Sccm 2007 has a brand new feature called branch distribution points. The best-known fact about this feature is that it functions as a distribution point that is supported on any of the operating systems that can run an SCCM 2007 client. In other words it is supported to run a branch office distribution point on Windows 2000 Professional SP4 as well as on Windows XP Professional SP1. This little fact has ment that the feature was quite immediately compared to another 3rd party product that has been providing us with “branch dp’s” since sms 2.0, 1E’s SMS Nomad Branch. And as others have already pointed out, SMS Nomad Branch still has somethings available that branch office dp’s don’t offer. Most importantly the 1E solution for specifying a “branch dp” is dynamic, you as an sms administrator don’t have to designate a branch dp, as it is automagically selected by an election process. Which means you don’t have to leave one machine up and running 24×7 in every branch.
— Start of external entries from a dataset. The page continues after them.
import Summits.QuantumFields.YangMills.Theses.SteinGapBootstrap
import Literature.MathematicalPhysics.QuantumFieldTheory.LatticeMaxwellBlockSteinRegularity
import Literature.MathematicalPhysics.QuantumFieldTheory.LatticeMaxwellBlockSteinInterpolation
import Summits.QuantumFields.YangMills.Theorems.EquipartitionCriticalityEquipartitionPinsProbeTangentPlaqFieldContinuous

/-!
# Route `SteinGapBootstrap`: Stein's lemma for the lattice-Maxwell pair-block law, modulo Stein's equation

Support item `SteinTransferPairG` (stmt-QuantumFields-23639; ≡ `USteinTransferPair`, stmt-QuantumFields-23799) of
route `SteinGapBootstrap` (`QuantumFields/YangMills`), the Stein seam of the crux U `FreeProbeLawG`:
for every torus-limit state `μ`, every separation `n ≥ 1` and every `ε ≥ 0`, IF the pair law of the rescaled
plaquette field `Y^β_B = (plaqField r β · p a)_{p ∈ B, a}` on the pair block `B = {p₁₂(0), p₁₂(n e₀)}` nearly
annihilates the lattice-Maxwell block Ornstein–Uhlenbeck generator,
`|E_μ[(L_B F)(Y^β_B)]| ≤ ε (1 + M)` for all `C²` test functions `F` with `‖∇F‖ ≤ 1` and `M`-Lipschitz gradient,
THEN `|E_μ h(Y^β_B) − γ_B(h)| ≤ 2ε` for every smooth `h` with `‖∇h‖ ≤ 1`, `‖∇²h‖ ≤ 1`
(`γ_B = latticeMaxwellBlockLaw B D`, the block marginal of the curvature Gaussian field).

This file proves the item MODULO the tree's named fact
`Literature.MathematicalPhysics.QuantumFieldTheory.Meckes2009_lemma1_steinEquation_latticeMaxwellBlock`
(Meckes 2009, Lemma 1 (3): `U_o h` solves Stein's equation `−L_B (U_o h) = h − γ_B(h)`):

* `steinSolution_factors` — for smooth `h` with `‖∇h‖ ≤ 1`, `‖∇²h‖ ≤ 1`, the Stein solution
  `F = U_o h = latticeMaxwellBlockStein B D h` is `C²` (tree `SteinOU.contDiff_two_steinInverse`), has `‖∇F‖ ≤ 1`
  (first Stein factor, tree `lipschitzWith_latticeMaxwellBlockStein`) and `½`-Lipschitz gradient (Hessian Stein factor,
  tree `Meckes2009_lemma2_hessianSteinFactor_latticeMaxwellBlock_holds` with `M₂(h) ≤ 1`);
* `integrable_comp_plaqFieldBlock` — `U ↦ h(Y^β_B(U))` is integrable against every finite measure on the
  configuration space (continuous on the compact space `G^{edges}`, `G` second countable through `r`);
* `steinTransferPairG_of_steinEquation` — the item's statement, by name, from the named fact: test the hypothesis
  with `F := U_o h`, `M := ½` (`3ε/2 ≤ 2ε`) and integrate Stein's equation against the probability measure `μ`.

Once `Meckes2009_lemma1_steinEquation_latticeMaxwellBlock_holds` is in the tree, `SteinTransferPairG` (and its alias
`USteinTransferPair`) close by the one-line application of `steinTransferPairG_of_steinEquation`.

Honest label: a support lemma of a route whose target is the RECORD rung `WeakCouplingRates.XiPow` (an upper bound on
the lattice gap exponent); no Yang–Mills mass gap and no summit is proved here.

References: E. Meckes, IMS Collections 5 (2009) 153–178, arXiv:0902.0333, Lemma 1 (3), Lemma 2 (1) [Meckes2009];
S. Chatterjee, E. Meckes, ALEA 4 (2008), arXiv:math/0701464 [ChatterjeeMeckes2007].
-/

noncomputable section

open MeasureTheory
open Literature.Probability.LatticeModels Literature.MathematicalPhysics.QuantumLattice
open Literature.MathematicalPhysics.QuantumFieldTheory
open Summit.QuantumFields.YangMills.Theorems.EquipartitionPinsProbe

namespace Summit.QuantumFields.YangMills.Theorems.SteinGapBootstrap

/-! ### Stein factors of the Stein solution for a smooth `1`-Lipschitz test function -/

/-- **Stein factors of `U_o h` on a block of `ℤ⁴`.** For `h` smooth with `‖∇h‖ ≤ 1` and `‖∇²h‖ ≤ 1` on the block space
`↥B → Fin D → ℝ`, the Stein solution `F = U_o h = latticeMaxwellBlockStein B D h` is `C²`, satisfies `‖∇F‖ ≤ 1`, and
its gradient is `½`-Lipschitz (Meckes 2009, Lemma 2 (1) for `k = 1, 2`: `M₁(U_o h) ≤ M₁(h)`, `M₂(U_o h) ≤ ½ M₂(h)`).
[cite: Meckes2009, Lemma 2 (1)] -/
theorem steinSolution_factors (B : Finset (ZdPlaquette 4)) (D : ℕ) {h : (↥B → Fin D → ℝ) → ℝ}
    (hh : ContDiff ℝ (⊤ : ℕ∞) h) (hDh : ∀ x, ‖fderiv ℝ h x‖ ≤ 1)
    (hD2h : ∀ x, ‖iteratedFDeriv ℝ 2 h x‖ ≤ 1) :
    ContDiff ℝ 2 (latticeMaxwellBlockStein B D h) ∧
      (∀ x, ‖fderiv ℝ (latticeMaxwellBlockStein B D h) x‖ ≤ 1) ∧
      (∀ x y, ‖fderiv ℝ (latticeMaxwellBlockStein B D h) x - fderiv ℝ (latticeMaxwellBlockStein B D h) y‖ ≤
        1 / 2 * ‖x - y‖) := by
  have hd : (3 : ℕ) ≤ 4 := by norm_num
  haveI := isProbabilityMeasure_latticeMaxwellBlockLaw B D hd
  have hγ := integrable_norm_latticeMaxwellBlockLaw B D hd
  have h2 : ContDiff ℝ 2 h := contDiff_infty.mp hh 2
  have h1 : ContDiff ℝ 1 h := contDiff_infty.mp hh 1
  have hC2 : ∀ x, ‖fderiv ℝ (fderiv ℝ h) x‖ ≤ 1 :=
    SteinOU.norm_fderiv_fderiv_le_of_iteratedFDeriv hD2h
  -- `h` is `1`-Lipschitz, hence so is `U_o h` (first Stein factor), hence `‖∇ U_o h‖ ≤ 1`.
  have hLip : LipschitzWith 1 h := by
    simpa using SteinOU.lipschitzWith_of_norm_fderiv_le h1 hDh
  have hLipU : LipschitzWith 1 (latticeMaxwellBlockStein B D h) :=
    lipschitzWith_latticeMaxwellBlockStein B D hd hLip
  -- `∇h` is `1`-Lipschitz (mean value inequality with `‖∇²h‖ ≤ 1`).
  have hdiffDh : Differentiable ℝ (fderiv ℝ h) :=
    (h2.fderiv_right (m := 1) le_rfl).differentiable one_ne_zero
  have hLipDh : LipschitzWith 1 (fderiv ℝ h) := by
    refine lipschitzWith_of_nnnorm_fderiv_le hdiffDh fun x => ?_
    rw [← NNReal.coe_le_coe, coe_nnnorm]
    simpa using hC2 x
  have hM : ∀ x y, ‖fderiv ℝ h x - fderiv ℝ h y‖ ≤ 1 * ‖x - y‖ := fun x y => by
    simpa using hLipDh.norm_sub_le x y
  have hHess := (Meckes2009_lemma2_hessianSteinFactor_latticeMaxwellBlock_holds 4 D hd B h 1 h2
    ⟨1, hDh⟩ hM).2
  refine ⟨?_, fun x => ?_, fun x y => ?_⟩
  · exact SteinOU.contDiff_two_steinInverse h2 hDh hC2 hγ
  · simpa using norm_fderiv_le_of_lipschitz ℝ (x₀ := x) hLipU
  · simpa using hHess x y

/-! ### Integrability of block observables of the rescaled plaquette field -/

section Integrable

variable {G : Type} [Group G] [TopologicalSpace G] [IsTopologicalGroup G] [CompactSpace G]
  [MeasurableSpace G] [BorelSpace G]

omit [CompactSpace G] [MeasurableSpace G] [BorelSpace G] in
/-- The block variables `U ↦ Y^β_B(U) = (plaqField r β U p a)_{p ∈ B, a}` depend continuously on the configuration.
[cite: arXiv160201222, §9] -/
theorem continuous_plaqFieldBlock (r : LatticeRep G) (β : ℝ) (B : Finset (ZdPlaquette 4)) :
    Continuous fun U : LGConfig 4 G => fun (p : ↥B) (a : Fin (lieDim r)) => plaqField r β U (p : ZdPlaquette 4) a :=
  continuous_pi fun p => continuous_pi fun a =>
    TangentPlaqFieldContinuous.continuous_plaqField_apply r β (p : ZdPlaquette 4) a

/-- **A continuous observable of the block variables is bounded and integrable** against every finite measure on
the configuration space `G^{edges}` (compact; `G` is second countable because `r` is a faithful continuous matrix
representation, so continuous maps are measurable for the product σ-algebra). [folklore] -/
theorem integrable_comp_plaqFieldBlock (r : LatticeRep G) (β : ℝ) (B : Finset (ZdPlaquette 4))
    (μ : Measure (LGConfig 4 G)) [IsFiniteMeasure μ] {h : (↥B → Fin (lieDim r) → ℝ) → ℝ} (hh : Continuous h) :
    Integrable (fun U : LGConfig 4 G => h (fun (p : ↥B) (a : Fin (lieDim r)) => plaqField r β U (p : ZdPlaquette 4) a)) μ := by
  haveI : SecondCountableTopology G :=
    (r.continuous.isClosedEmbedding r.injective).isEmbedding.secondCountableTopology
  have hcont : Continuous fun U : LGConfig 4 G =>
      h (fun (p : ↥B) (a : Fin (lieDim r)) => plaqField r β U (p : ZdPlaquette 4) a) :=
    hh.comp (continuous_plaqFieldBlock r β B)
  obtain ⟨C, hC⟩ := isCompact_univ.exists_bound_of_continuousOn hcont.continuousOn
  exact Integrable.of_bound hcont.measurable.aestronglyMeasurable C
    (ae_of_all _ fun U => hC U (Set.mem_univ U))

end Integrable

/-! ### The item, modulo Stein's equation -/

/-- **`SteinTransferPairG` from Stein's equation (Meckes 2009, Lemma 1 (3)).** Given the named fact
`Meckes2009_lemma1_steinEquation_latticeMaxwellBlock` (`−L_B (U_o g) = g − γ_B(g)` for smooth `g` with bounded
`∇g`, `∇²g`), the route's support item `SteinTransferPairG` holds: test the generator-discrepancy hypothesis with the
Stein solution `F := U_o h` (`C²`, `‖∇F‖ ≤ 1`, `∇F` `½`-Lipschitz by `steinSolution_factors`) to get
`|E_μ[(L_B U_o h)(Y^β_B)]| ≤ 3ε/2`, and integrate Stein's equation against the probability measure `μ`:
`E_μ[(L_B U_o h)(Y^β_B)] = −(E_μ h(Y^β_B) − γ_B(h))`; `3ε/2 ≤ 2ε`. [cite: Meckes2009, Lemma 1 (3) and Lemma 2 (1)] -/
theorem steinTransferPairG_of_steinEquation
    (hSE : Meckes2009_lemma1_steinEquation_latticeMaxwellBlock) :
    Summit.QuantumFields.YangMills.Theses.SteinGapBootstrap.SteinTransferPairG := by
  intro G _ _ _ _ _hG
  letI : MeasurableSpace G := borel G
  haveI : BorelSpace G := ⟨rfl⟩
  intro r β μ hμ n hn ε hε B YB hF h hh hDh hD2h
  haveI : IsProbabilityMeasure μ := by obtain ⟨_, _, hprob, _⟩ := hμ; exact hprob
  obtain ⟨hC2F, hDF, hLipDF⟩ := steinSolution_factors B (lieDim r) hh hDh hD2h
  have key := hF (latticeMaxwellBlockStein B (lieDim r) h) (1 / 2) (by norm_num) hC2F hDF hLipDF
  -- Stein's equation, pointwise.
  have hSE' : ∀ y, latticeMaxwellBlockGenerator B (lieDim r) (latticeMaxwellBlockStein B (lieDim r) h) y =
      -(h y - ∫ z, h z ∂latticeMaxwellBlockLaw B (lieDim r)) := fun y => by
    have := hSE 4 (lieDim r) (by norm_num) B h hh ⟨1, hDh⟩ ⟨1, hD2h⟩ y
    linarith
  have hint : Integrable (fun U => h (YB U)) μ :=
    integrable_comp_plaqFieldBlock r β B μ hh.continuous
  have hLHS : ∫ U, latticeMaxwellBlockGenerator B (lieDim r) (latticeMaxwellBlockStein B (lieDim r) h) (YB U) ∂μ =
      -((∫ U, h (YB U) ∂μ) - ∫ z, h z ∂latticeMaxwellBlockLaw B (lieDim r)) := by
    simp only [hSE']
    rw [integral_neg, integral_sub hint (integrable_const _), integral_const, smul_eq_mul, probReal_univ,
      one_mul]
  rw [hLHS, abs_neg] at key
  calc |(∫ U, h (YB U) ∂μ) - ∫ z, h z ∂latticeMaxwellBlockLaw B (lieDim r)| ≤ ε * (1 + 1 / 2) := key
    _ ≤ 2 * ε := by linarith

end Summit.QuantumFields.YangMills.Theorems.SteinGapBootstrap

end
 A rather less stressed fact about SCCM 2007 branch dp’s though is that the type of network traffic from a standard dp (as this is where branch dp’s get their packages from) to a branch dp is no longer the good old file sharing SMB traffic. SCCM 2007 branch dp’s use http BITS to communicate with branch dp’s. This little gem, according to my personal beliefs, might mean that branch dp’s in SCCM 2007 could be incredibly useful.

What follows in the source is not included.